Look into making your own Soil Conditioner... here's a good post to check out.


----------



## DanTheMan (Feb 19, 2018)

I would start with baby shampoo, it is inexpensive and will help to allow moisture to penetrate the surface of the soil. I have used this and have had great results.

Over time you should consider using a biosolid based fertilizer, along with adding compost or other topdressings to change the composition of your soil.

Mechanical core aeration will also benefit your situation greatly.

Good luck!


----------



## Jconnelly6b (Mar 4, 2018)

One of the main keys is to get organic material into the soil - you can accomplish by top dressing with compost or using a bio-solid fertilizer as Dan mentioned. Most easy to find is Milorganite - most all big box stores carry it.

You can also look into adding humates or humic acid. I put down the one below last year, and am happy with the results. Humates hep to condition the soil as well.

https://www.amazon.com/gp/product/B00D9F3QY0/ref=oh_aui_search_detailpage?ie=UTF8&psc=1


----------



## Gorgonzola17 (Feb 28, 2018)

I aerated and overseeded in the fall, and broadcast my first application of Milorganite last week. I plan on broadcasting Milorganite several more times over the spring, summer and fall. I may try the humoc acid recommended as well. This clay soil is a bear. Thank you all for the recommendations!! ☺


----------



## macleod52 (Feb 23, 2018)

I am in the same situation. Does anyone know the science behind adding a top dressing? Does it work by A) just adding "non clay" (organic matter) to the ground thus mixing in with the clay and breaking down the clay or B) is it just a matter of getting living organisms down on the ground that will eventually break down the clay turning it into a loamy soil?

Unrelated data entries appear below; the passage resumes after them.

import Mathlib
import Literature.MathematicalPhysics.StatisticalMechanics.Crystallization
import Literature.Geometry.DiscreteGeometry.KissingPatterns

/-!
# Sketch — crux-ideate stmt-AtomisticToContinuum-13603 (DefectFreeCrystallizes), ideator 3

First lemmas of the idea cards (they need not be proved here; they must elaborate).

* Card `octet-cell-squeeze`: `OctahedronCoercivity` (first lemma) and `WindowPinningUpper`
  (second stub, the arsenal's window pinning in finite-N form).
* Card `sitewise-pairing-slack`: `SitewiseEarliestReturn` (first lemma, pure combinatorics).
-/

noncomputable section

open scoped BigOperators InnerProductSpace
open Literature.MathematicalPhysics.StatisticalMechanics

namespace Summit.AtomisticToContinuum.Crystallization.Cruxes.DefectFreeCrystallizes.Ideator3

local notation "E3" => EuclideanSpace ℝ (Fin 3)

/-- The six vertices `± (a/√2) e_k` of the regular octahedron of edge length `a` centred at the
origin (the octahedral interstice of a close packing with nearest-neighbour distance `a`). -/
def octVertex (a : ℝ) : Fin 6 → E3 :=
  ![ (a / Real.sqrt 2) • EuclideanSpace.single (0 : Fin 3) (1 : ℝ),
    -((a / Real.sqrt 2) • EuclideanSpace.single (0 : Fin 3) (1 : ℝ)),
     (a / Real.sqrt 2) • EuclideanSpace.single (1 : Fin 3) (1 : ℝ),
    -((a / Real.sqrt 2) • EuclideanSpace.single (1 : Fin 3) (1 : ℝ)),
     (a / Real.sqrt 2) • EuclideanSpace.single (2 : Fin 3) (1 : ℝ),
    -((a / Real.sqrt 2) • EuclideanSpace.single (2 : Fin 3) (1 : ℝ)) ]

/-- The OCTAHEDRAL CELL FUNCTIONAL: every one of the 15 vertex pairs of an octahedral cell carries
Lennard-Jones energy with weight `1/2` (the 12 edges are nearest-neighbour bonds, each bordering
exactly two octahedra of the tet/oct tiling of a close packing) and the three diagonals
`(0,1), (2,3), (4,5)` (second-neighbour bonds, interior to exactly one octahedron) carry an extra
`1/2`, i.e. total weight `1`.  Summed over the octahedra of a Barlow stacking this is exactly the
bond energy out to distance `√2·a`; tetrahedra carry no energy. -/
def PhiOct (p : Fin 6 → E3) : ℝ :=
  (1 / 2) * (∑ i : Fin 6, ∑ j ∈ Finset.Ioi i, lennardJones (dist (p i) (p j))) +
  (1 / 2) * (lennardJones (dist (p 0) (p 1)) + lennardJones (dist (p 2) (p 3)) +
    lennardJones (dist (p 4) (p 5)))

/-- FIRST LEMMA of card `octet-cell-squeeze` — OCTAHEDRON COERCIVITY (inner band, local form).
For nearest-neighbour scales `a ∈ [19/20, 1]` (which contains the relaxed LJ spacing
`a* ≈ 0.9712` and the O(1/R) strains) the octahedral cell functional is uniformly coercive
transversally to the 12-dimensional space of affine velocity fields `v i = A (q i) + b`:
a non-affine perturbation `v` of size `≤ ε₀` raises `PhiOct` by at least `c · Σ ‖v i‖²`.
(No linear term is needed: by symmetry the gradient of `PhiOct` at the regular octahedron is the
radial field, which is affine, hence orthogonal to `v`.)  Certified content: the 6×6 reduced
Hessian is positive definite uniformly on the scale interval (interval arithmetic on
`V'' , V'/r` at `a` and `√2 a`) plus a third-derivative remainder bound. -/
def OctahedronCoercivity : Prop :=
  ∃ c ε₀ : ℝ, 0 < c ∧ 0 < ε₀ ∧
    ∀ a : ℝ, 19 / 20 ≤ a → a ≤ 1 →
    ∀ v : Fin 6 → E3,
      (∀ (A : E3 →ₗ[ℝ] E3) (b : E3), ∑ i : Fin 6, ⟪v i, A (octVertex a i) + b⟫_ℝ = 0) →
      ∑ i : Fin 6, ‖v i‖ ^ 2 ≤ ε₀ ^ 2 →
      PhiOct (octVertex a) + c * ∑ i : Fin 6, ‖v i‖ ^ 2 ≤ PhiOct (fun i => octVertex a i + v i)

/-- The self-energy of the part of a finite configuration inside the closed ball `B(c,R)`:
pairs with BOTH ends in the ball. -/
def windowSelfEnergy {N : ℕ} (x : Fin N → E3) (c : E3) (R : ℝ) : ℝ :=
  ∑ i : Fin N, ∑ j ∈ Finset.Ioi i,
    if dist (x i) c ≤ R ∧ dist (x j) c ≤ R then lennardJones (dist (x i) (x j)) else 0

/-- SECOND STUB of card `octet-cell-squeeze` — WINDOW PINNING, UPPER HALF (finite-N form of the
arsenal's sub-cluster pinning: cut the window out, paste a clipped near-optimal periodic block,
compare with `E(N-k) ≥ E(N) - E(k)`; the cross terms across a sphere are `O(R²)` by the hard core
`LennardJonesMinimalDistance` and the summable `r⁻⁶` tail).  Every window of every Lennard-Jones
ground state has self-energy at most `(number of particles in it) · e* + C R²`, where
`e* = ⨅` over periodic configurations of the energy per particle. -/
def WindowPinningUpper : Prop :=
  ∃ C : ℝ, ∀ (N : ℕ) (x : Fin N → E3), IsGroundState lennardJones x →
    ∀ (c : E3) (R : ℝ), 1 ≤ R →
      windowSelfEnergy x c R ≤
        (Nat.card {i : Fin N // dist (x i) c ≤ R} : ℝ) *
            (⨅ Q : PeriodicConfiguration 3, Q.energyPerParticle lennardJones) +
          C * R ^ 2

/-- FIRST LEMMA of card `sitewise-pairing-slack` — SITEWISE EARLIEST RETURN (pure combinatorics,
no potential).  For a Barlow registry word `σ : ℕ → Fin 3` (adjacent layers differ) and
non-negative ANTITONE weights `w`, the one-sided return sum seen from layer `m`,
`Σ_{k=1}^{n} w k · [σ (m+k) = σ m]`, is at most the hcp value `Σ_{j : 2j ≤ n} w (2j)`, and it
drops by at least `w 2 - w 3` as soon as layer `m` sees a cubic relation `σ (m+2) ≠ σ m`.
(Row-by-row earliest-return majorisation: the `k`-th return of the letter `σ m` happens at time
`≥ 2k`, and at time `≥ 2k+1` for every `k` once the first return is missed.)  This is the
SITE-ENERGY form of the monotone-pairing lemma: it resolves the far-field reference energy of a
single site by its visible registry letters, which is what the squeeze consumes. -/
def SitewiseEarliestReturn : Prop :=
  ∀ (w : ℕ → ℝ), (∀ k, 0 ≤ w k) → Antitone w →
  ∀ (σ : ℕ → Fin 3), (∀ i, σ (i + 1) ≠ σ i) →
  ∀ (m n : ℕ),
    (∑ k ∈ Finset.Icc 1 n, (if σ (m + k) = σ m then w k else 0)) ≤
        ∑ j ∈ Finset.Icc 1 (n / 2), w (2 * j) ∧
    (σ (m + 2) ≠ σ m → 2 ≤ n →
      (∑ k ∈ Finset.Icc 1 n, (if σ (m + k) = σ m then w k else 0)) + (w 2 - w 3) ≤
        ∑ j ∈ Finset.Icc 1 (n / 2), w (2 * j))

end Summit.AtomisticToContinuum.Crystallization.Cruxes.DefectFreeCrystallizes.Ideator3

end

In a heavy clay soil I would think if scenario A) were the case that the amount of top dressing needed to break it down would add a lot of soil to the ground raising it up significantly (also be very expensive on a very large yard). However, if Scenario B is correct then I would imagine more is better just to speed up the process. I'm working with 15,000 sq ft. and a truck load of compost would cost me about $150-200 to do.


----------



## sicride (Nov 8, 2017)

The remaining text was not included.